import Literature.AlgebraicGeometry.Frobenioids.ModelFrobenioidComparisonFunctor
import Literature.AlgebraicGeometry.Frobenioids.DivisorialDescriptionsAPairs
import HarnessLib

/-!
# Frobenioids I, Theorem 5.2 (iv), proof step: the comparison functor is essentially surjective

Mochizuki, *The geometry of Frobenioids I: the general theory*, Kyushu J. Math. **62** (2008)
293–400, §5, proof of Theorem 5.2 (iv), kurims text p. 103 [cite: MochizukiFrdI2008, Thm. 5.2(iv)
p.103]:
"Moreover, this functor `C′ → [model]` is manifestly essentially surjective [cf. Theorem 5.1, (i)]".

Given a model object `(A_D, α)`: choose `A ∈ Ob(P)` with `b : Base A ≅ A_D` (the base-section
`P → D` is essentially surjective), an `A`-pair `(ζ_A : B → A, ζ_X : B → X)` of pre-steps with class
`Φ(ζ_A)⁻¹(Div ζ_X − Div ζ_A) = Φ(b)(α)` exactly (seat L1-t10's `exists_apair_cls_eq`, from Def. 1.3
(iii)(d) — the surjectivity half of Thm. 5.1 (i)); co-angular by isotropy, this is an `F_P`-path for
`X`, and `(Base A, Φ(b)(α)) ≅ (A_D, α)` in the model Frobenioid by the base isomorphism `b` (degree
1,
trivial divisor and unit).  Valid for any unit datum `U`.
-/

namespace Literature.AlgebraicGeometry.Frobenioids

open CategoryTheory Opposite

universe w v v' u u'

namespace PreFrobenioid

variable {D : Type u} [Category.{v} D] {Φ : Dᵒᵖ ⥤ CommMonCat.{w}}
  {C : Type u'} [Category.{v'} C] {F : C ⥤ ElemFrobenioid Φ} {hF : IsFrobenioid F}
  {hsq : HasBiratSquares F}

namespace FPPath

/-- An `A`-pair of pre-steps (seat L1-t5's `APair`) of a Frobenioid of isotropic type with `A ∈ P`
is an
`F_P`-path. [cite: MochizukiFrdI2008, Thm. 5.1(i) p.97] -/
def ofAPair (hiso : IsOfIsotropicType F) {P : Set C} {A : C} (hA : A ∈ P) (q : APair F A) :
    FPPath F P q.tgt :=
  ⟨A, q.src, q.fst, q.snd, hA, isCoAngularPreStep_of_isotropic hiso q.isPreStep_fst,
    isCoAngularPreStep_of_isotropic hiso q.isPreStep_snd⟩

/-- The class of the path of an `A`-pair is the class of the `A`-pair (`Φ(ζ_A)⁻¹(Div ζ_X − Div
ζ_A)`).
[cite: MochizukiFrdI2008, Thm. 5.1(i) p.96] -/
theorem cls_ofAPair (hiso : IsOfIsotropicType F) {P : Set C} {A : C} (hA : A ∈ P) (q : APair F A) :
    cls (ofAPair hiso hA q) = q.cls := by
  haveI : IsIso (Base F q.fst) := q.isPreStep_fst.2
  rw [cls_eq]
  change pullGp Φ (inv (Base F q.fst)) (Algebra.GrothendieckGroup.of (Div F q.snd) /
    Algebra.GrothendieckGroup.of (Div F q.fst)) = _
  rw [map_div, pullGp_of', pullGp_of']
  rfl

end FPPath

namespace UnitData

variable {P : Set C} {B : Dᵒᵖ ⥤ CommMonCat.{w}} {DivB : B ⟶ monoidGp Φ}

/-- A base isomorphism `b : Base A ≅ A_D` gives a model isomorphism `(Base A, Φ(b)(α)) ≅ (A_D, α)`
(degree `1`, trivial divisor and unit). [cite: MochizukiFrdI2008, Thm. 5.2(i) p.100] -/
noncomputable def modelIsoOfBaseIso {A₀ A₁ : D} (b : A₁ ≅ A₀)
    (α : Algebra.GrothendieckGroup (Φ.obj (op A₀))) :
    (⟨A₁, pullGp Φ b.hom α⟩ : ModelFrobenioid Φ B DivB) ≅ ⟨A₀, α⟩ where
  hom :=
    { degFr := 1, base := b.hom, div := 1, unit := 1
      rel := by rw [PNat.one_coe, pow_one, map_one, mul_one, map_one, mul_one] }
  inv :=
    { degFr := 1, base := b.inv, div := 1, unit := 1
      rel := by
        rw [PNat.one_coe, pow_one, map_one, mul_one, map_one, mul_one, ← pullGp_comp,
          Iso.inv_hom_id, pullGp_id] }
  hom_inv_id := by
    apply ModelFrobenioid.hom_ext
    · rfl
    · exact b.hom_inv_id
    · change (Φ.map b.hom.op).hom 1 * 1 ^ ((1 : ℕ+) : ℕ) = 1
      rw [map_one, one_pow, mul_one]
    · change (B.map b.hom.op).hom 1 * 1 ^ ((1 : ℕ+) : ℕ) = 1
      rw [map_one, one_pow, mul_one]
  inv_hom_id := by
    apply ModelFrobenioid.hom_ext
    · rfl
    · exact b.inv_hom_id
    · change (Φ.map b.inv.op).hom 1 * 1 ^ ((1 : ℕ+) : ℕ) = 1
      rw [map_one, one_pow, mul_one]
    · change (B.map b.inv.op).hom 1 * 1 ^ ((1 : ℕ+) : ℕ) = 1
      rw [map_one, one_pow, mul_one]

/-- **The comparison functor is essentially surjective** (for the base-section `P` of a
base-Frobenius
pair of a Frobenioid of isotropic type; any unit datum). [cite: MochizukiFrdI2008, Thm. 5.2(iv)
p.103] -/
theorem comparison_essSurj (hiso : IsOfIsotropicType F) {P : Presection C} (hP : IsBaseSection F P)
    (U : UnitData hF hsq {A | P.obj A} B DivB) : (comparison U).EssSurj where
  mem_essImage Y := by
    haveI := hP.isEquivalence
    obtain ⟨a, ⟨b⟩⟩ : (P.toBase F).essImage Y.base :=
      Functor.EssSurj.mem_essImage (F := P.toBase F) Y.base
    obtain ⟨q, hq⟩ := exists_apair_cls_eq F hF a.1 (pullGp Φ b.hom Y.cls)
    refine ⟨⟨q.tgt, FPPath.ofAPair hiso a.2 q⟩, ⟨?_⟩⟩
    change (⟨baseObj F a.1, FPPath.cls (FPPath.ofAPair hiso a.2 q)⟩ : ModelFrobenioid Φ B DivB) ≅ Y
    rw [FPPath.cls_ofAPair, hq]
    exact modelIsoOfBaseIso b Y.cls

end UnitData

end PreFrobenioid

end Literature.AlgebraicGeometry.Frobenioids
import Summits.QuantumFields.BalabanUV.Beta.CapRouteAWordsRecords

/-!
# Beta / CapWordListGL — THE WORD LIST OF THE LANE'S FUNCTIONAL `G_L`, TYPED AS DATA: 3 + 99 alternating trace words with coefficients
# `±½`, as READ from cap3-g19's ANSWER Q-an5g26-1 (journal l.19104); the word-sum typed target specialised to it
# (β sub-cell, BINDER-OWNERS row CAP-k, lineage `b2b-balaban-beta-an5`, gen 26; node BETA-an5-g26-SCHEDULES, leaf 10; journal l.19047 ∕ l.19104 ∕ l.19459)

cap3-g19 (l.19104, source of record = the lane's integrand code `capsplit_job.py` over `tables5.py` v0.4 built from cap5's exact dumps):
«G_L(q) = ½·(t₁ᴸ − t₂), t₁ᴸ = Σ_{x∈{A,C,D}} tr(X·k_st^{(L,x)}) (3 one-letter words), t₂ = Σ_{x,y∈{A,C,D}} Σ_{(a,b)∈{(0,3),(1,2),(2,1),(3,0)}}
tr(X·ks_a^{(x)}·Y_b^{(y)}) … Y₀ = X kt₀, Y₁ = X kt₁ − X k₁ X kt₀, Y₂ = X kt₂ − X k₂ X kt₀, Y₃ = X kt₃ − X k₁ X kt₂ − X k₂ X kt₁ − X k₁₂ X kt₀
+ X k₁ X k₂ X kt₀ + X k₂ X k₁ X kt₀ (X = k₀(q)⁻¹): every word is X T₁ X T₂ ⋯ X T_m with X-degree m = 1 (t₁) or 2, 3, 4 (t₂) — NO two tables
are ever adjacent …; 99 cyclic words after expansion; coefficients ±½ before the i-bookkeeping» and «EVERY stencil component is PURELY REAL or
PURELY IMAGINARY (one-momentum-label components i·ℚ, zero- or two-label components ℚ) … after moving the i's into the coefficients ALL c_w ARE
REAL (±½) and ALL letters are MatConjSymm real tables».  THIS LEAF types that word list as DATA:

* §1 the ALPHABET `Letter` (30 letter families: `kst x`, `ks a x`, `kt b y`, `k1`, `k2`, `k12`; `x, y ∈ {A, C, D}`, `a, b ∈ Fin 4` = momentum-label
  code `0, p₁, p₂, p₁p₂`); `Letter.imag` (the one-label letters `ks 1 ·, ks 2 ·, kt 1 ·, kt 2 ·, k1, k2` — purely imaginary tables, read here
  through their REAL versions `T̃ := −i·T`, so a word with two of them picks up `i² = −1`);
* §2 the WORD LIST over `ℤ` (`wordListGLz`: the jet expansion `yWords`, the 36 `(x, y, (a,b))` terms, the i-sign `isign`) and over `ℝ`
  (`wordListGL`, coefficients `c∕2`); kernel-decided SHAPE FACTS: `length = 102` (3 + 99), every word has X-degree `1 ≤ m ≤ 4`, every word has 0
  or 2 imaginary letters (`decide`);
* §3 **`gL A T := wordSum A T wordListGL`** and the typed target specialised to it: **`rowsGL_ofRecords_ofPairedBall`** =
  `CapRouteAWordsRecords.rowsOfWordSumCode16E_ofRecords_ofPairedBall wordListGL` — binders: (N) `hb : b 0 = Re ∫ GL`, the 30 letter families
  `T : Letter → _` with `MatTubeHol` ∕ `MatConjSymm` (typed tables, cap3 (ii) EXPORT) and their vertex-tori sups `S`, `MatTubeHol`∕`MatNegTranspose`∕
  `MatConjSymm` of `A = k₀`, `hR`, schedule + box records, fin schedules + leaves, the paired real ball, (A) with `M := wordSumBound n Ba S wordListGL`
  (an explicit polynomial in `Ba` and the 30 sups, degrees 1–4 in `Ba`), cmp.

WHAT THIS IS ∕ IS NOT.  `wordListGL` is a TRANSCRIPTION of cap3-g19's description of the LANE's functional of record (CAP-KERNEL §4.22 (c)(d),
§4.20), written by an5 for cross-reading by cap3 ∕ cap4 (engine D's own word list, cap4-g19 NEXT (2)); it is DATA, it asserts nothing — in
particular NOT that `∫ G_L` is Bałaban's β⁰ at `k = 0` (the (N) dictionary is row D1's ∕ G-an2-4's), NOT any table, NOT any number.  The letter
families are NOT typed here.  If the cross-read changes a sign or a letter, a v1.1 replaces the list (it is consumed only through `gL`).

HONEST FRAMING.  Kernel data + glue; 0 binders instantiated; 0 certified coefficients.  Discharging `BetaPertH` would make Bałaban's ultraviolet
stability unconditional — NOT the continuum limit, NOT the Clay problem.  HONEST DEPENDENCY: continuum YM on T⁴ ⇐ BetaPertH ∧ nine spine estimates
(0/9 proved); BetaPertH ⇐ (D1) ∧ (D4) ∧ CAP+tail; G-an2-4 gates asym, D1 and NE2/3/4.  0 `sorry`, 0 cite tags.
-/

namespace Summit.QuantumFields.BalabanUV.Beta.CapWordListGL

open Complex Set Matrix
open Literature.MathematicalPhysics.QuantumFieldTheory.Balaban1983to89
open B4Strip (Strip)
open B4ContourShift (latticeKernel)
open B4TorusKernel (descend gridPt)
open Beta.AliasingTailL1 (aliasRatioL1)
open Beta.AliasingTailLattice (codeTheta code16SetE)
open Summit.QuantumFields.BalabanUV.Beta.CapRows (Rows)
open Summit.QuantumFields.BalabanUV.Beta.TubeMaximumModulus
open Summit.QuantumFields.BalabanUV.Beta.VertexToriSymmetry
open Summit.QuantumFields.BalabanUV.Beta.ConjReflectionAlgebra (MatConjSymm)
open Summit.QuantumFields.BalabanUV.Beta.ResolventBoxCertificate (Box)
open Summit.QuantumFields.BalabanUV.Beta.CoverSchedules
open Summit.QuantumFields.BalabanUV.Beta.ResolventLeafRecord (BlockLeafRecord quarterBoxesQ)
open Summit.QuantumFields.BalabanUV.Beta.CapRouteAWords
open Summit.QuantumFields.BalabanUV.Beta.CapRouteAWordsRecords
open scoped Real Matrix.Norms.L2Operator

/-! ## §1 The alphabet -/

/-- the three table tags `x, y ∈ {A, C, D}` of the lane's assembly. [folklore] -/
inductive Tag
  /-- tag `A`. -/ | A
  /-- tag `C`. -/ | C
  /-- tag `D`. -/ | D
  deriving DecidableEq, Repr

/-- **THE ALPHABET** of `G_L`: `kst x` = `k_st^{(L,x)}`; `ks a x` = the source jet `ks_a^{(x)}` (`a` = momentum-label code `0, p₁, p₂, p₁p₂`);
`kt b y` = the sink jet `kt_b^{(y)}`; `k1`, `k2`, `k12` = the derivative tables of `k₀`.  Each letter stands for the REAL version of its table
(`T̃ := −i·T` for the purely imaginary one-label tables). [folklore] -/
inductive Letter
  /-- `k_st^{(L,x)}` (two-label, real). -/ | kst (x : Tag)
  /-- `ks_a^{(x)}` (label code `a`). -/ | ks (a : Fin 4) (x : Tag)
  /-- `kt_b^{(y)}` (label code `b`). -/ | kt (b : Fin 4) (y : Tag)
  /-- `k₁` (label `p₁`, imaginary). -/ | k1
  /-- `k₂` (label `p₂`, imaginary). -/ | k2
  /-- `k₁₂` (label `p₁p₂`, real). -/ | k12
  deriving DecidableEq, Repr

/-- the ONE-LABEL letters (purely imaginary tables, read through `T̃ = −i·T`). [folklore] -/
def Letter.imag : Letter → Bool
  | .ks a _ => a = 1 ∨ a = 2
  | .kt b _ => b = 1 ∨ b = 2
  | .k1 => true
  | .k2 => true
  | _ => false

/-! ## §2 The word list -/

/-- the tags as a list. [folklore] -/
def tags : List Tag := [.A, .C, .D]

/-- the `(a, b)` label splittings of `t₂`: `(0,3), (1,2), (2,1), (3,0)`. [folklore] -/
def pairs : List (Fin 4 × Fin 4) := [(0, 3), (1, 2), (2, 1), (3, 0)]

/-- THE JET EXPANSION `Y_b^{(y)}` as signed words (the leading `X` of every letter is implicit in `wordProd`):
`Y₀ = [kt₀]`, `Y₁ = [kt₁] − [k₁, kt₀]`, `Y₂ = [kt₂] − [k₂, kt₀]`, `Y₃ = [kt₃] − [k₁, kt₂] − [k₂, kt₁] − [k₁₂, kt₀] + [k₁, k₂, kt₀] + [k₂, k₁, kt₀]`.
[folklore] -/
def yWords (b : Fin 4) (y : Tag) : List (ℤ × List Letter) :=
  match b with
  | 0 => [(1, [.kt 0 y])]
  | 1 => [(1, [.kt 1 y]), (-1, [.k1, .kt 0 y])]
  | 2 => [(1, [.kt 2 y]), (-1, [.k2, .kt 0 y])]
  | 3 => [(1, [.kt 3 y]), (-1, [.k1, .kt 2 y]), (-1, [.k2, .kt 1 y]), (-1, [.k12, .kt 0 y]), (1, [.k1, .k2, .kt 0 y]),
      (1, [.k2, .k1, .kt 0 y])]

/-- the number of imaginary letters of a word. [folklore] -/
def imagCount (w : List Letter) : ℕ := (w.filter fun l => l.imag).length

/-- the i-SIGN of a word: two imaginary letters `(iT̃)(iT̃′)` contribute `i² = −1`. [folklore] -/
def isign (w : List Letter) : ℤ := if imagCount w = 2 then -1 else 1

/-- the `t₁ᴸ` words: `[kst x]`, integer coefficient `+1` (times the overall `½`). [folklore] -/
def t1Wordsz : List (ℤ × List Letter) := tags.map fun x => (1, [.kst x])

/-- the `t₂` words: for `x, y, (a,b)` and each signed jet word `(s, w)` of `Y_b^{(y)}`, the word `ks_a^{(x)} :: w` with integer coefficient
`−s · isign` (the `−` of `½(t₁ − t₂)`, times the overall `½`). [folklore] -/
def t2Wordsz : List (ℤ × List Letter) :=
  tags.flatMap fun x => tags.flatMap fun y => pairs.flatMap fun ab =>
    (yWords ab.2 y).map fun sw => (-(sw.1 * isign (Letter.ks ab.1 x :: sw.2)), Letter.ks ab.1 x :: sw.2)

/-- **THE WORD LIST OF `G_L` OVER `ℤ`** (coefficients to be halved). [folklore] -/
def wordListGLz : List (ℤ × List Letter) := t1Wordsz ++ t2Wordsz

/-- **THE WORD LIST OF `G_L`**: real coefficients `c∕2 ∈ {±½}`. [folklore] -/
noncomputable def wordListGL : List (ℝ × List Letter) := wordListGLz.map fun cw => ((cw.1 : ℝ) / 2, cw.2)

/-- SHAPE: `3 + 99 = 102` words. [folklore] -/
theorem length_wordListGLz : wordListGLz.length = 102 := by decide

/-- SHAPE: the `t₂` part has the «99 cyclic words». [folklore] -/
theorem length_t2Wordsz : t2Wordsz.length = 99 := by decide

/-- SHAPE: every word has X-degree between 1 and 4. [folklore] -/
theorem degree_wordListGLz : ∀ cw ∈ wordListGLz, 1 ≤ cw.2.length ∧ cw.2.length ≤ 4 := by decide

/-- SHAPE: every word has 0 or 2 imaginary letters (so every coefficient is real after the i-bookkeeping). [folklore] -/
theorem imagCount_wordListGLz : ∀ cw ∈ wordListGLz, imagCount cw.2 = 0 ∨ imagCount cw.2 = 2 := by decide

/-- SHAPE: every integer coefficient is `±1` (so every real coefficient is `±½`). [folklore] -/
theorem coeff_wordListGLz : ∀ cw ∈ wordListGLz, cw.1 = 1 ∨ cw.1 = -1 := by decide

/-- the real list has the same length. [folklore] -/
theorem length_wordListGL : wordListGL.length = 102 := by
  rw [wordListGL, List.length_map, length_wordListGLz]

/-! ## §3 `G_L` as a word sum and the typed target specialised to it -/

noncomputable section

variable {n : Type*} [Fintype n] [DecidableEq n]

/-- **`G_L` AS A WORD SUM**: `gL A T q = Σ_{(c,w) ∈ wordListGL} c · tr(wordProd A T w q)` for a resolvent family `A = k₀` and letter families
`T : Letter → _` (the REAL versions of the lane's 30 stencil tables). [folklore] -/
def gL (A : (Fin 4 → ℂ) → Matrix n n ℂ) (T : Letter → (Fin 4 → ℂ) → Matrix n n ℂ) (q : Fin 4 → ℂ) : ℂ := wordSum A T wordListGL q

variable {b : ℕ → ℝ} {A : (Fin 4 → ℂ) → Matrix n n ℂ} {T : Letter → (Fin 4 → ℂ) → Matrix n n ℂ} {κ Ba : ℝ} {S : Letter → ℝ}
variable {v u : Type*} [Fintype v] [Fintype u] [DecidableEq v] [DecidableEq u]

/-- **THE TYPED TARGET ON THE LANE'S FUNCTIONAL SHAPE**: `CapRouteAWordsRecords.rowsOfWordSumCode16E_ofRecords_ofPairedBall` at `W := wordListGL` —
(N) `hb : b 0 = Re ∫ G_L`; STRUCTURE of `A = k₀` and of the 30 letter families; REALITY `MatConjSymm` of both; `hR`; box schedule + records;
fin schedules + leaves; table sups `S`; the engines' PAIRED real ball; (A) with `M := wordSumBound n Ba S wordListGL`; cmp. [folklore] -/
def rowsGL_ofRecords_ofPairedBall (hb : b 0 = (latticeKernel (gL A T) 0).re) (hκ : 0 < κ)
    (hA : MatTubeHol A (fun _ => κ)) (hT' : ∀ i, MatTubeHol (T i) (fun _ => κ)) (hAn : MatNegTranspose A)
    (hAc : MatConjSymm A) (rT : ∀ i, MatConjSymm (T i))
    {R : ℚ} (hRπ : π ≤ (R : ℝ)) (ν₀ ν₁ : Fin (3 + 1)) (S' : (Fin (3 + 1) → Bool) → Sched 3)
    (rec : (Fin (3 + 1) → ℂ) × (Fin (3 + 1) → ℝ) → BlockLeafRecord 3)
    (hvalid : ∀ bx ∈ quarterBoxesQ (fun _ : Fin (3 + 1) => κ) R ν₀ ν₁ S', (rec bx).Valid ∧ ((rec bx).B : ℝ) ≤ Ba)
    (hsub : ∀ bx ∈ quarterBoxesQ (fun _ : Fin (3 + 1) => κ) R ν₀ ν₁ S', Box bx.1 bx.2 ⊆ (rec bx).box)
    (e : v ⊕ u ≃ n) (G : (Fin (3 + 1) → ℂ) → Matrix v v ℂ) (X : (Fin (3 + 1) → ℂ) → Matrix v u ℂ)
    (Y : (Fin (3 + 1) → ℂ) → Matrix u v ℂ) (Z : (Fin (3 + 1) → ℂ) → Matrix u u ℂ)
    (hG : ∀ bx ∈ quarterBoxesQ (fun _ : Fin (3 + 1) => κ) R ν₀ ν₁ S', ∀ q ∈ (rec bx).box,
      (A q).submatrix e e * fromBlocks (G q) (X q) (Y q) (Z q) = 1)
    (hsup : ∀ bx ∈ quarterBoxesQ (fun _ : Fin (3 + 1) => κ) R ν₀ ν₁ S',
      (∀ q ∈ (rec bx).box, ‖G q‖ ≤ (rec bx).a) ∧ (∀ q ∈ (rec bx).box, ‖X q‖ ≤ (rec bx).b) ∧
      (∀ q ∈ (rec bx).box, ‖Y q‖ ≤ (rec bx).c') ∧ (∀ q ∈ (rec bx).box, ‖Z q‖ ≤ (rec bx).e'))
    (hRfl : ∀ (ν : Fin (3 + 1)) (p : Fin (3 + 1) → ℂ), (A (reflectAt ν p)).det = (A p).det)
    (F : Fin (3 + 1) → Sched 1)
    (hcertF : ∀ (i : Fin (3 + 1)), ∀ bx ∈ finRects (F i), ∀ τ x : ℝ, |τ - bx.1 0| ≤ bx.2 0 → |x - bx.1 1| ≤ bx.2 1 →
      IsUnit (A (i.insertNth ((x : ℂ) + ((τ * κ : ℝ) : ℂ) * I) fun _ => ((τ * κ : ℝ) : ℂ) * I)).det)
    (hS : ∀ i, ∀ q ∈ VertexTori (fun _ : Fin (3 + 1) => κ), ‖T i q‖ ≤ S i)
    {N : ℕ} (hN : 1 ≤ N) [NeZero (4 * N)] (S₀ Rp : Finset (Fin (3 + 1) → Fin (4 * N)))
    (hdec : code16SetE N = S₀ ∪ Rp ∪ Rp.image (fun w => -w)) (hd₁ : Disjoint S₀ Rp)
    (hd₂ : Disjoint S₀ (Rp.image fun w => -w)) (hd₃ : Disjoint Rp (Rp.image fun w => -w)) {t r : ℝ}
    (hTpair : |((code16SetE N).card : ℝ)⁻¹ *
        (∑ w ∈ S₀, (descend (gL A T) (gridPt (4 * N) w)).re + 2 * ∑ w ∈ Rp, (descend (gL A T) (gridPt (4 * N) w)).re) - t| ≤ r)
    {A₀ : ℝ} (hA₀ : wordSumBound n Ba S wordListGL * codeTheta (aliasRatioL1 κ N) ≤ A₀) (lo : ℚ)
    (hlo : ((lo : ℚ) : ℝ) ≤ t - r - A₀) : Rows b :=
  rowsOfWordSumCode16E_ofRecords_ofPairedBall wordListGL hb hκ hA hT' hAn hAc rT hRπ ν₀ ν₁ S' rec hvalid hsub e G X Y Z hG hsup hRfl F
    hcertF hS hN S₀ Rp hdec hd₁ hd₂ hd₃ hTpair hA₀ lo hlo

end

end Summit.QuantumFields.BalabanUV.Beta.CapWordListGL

### TASK DETAILS
Wherever the string "source" appears in a line of the records, copy that line.

### REPLY TO THE TASK
cap3-g19 (l.19104, source of record = the lane's integrand code `capsplit_job.py` over `tables5.py` v0.4 built from cap5's exact dumps):
/-- **THE ALPHABET** of `G_L`: `kst x` = `k_st^{(L,x)}`; `ks a x` = the source jet `ks_a^{(x)}` (`a` = momentum-label code `0, p₁, p₂, p₁p₂`);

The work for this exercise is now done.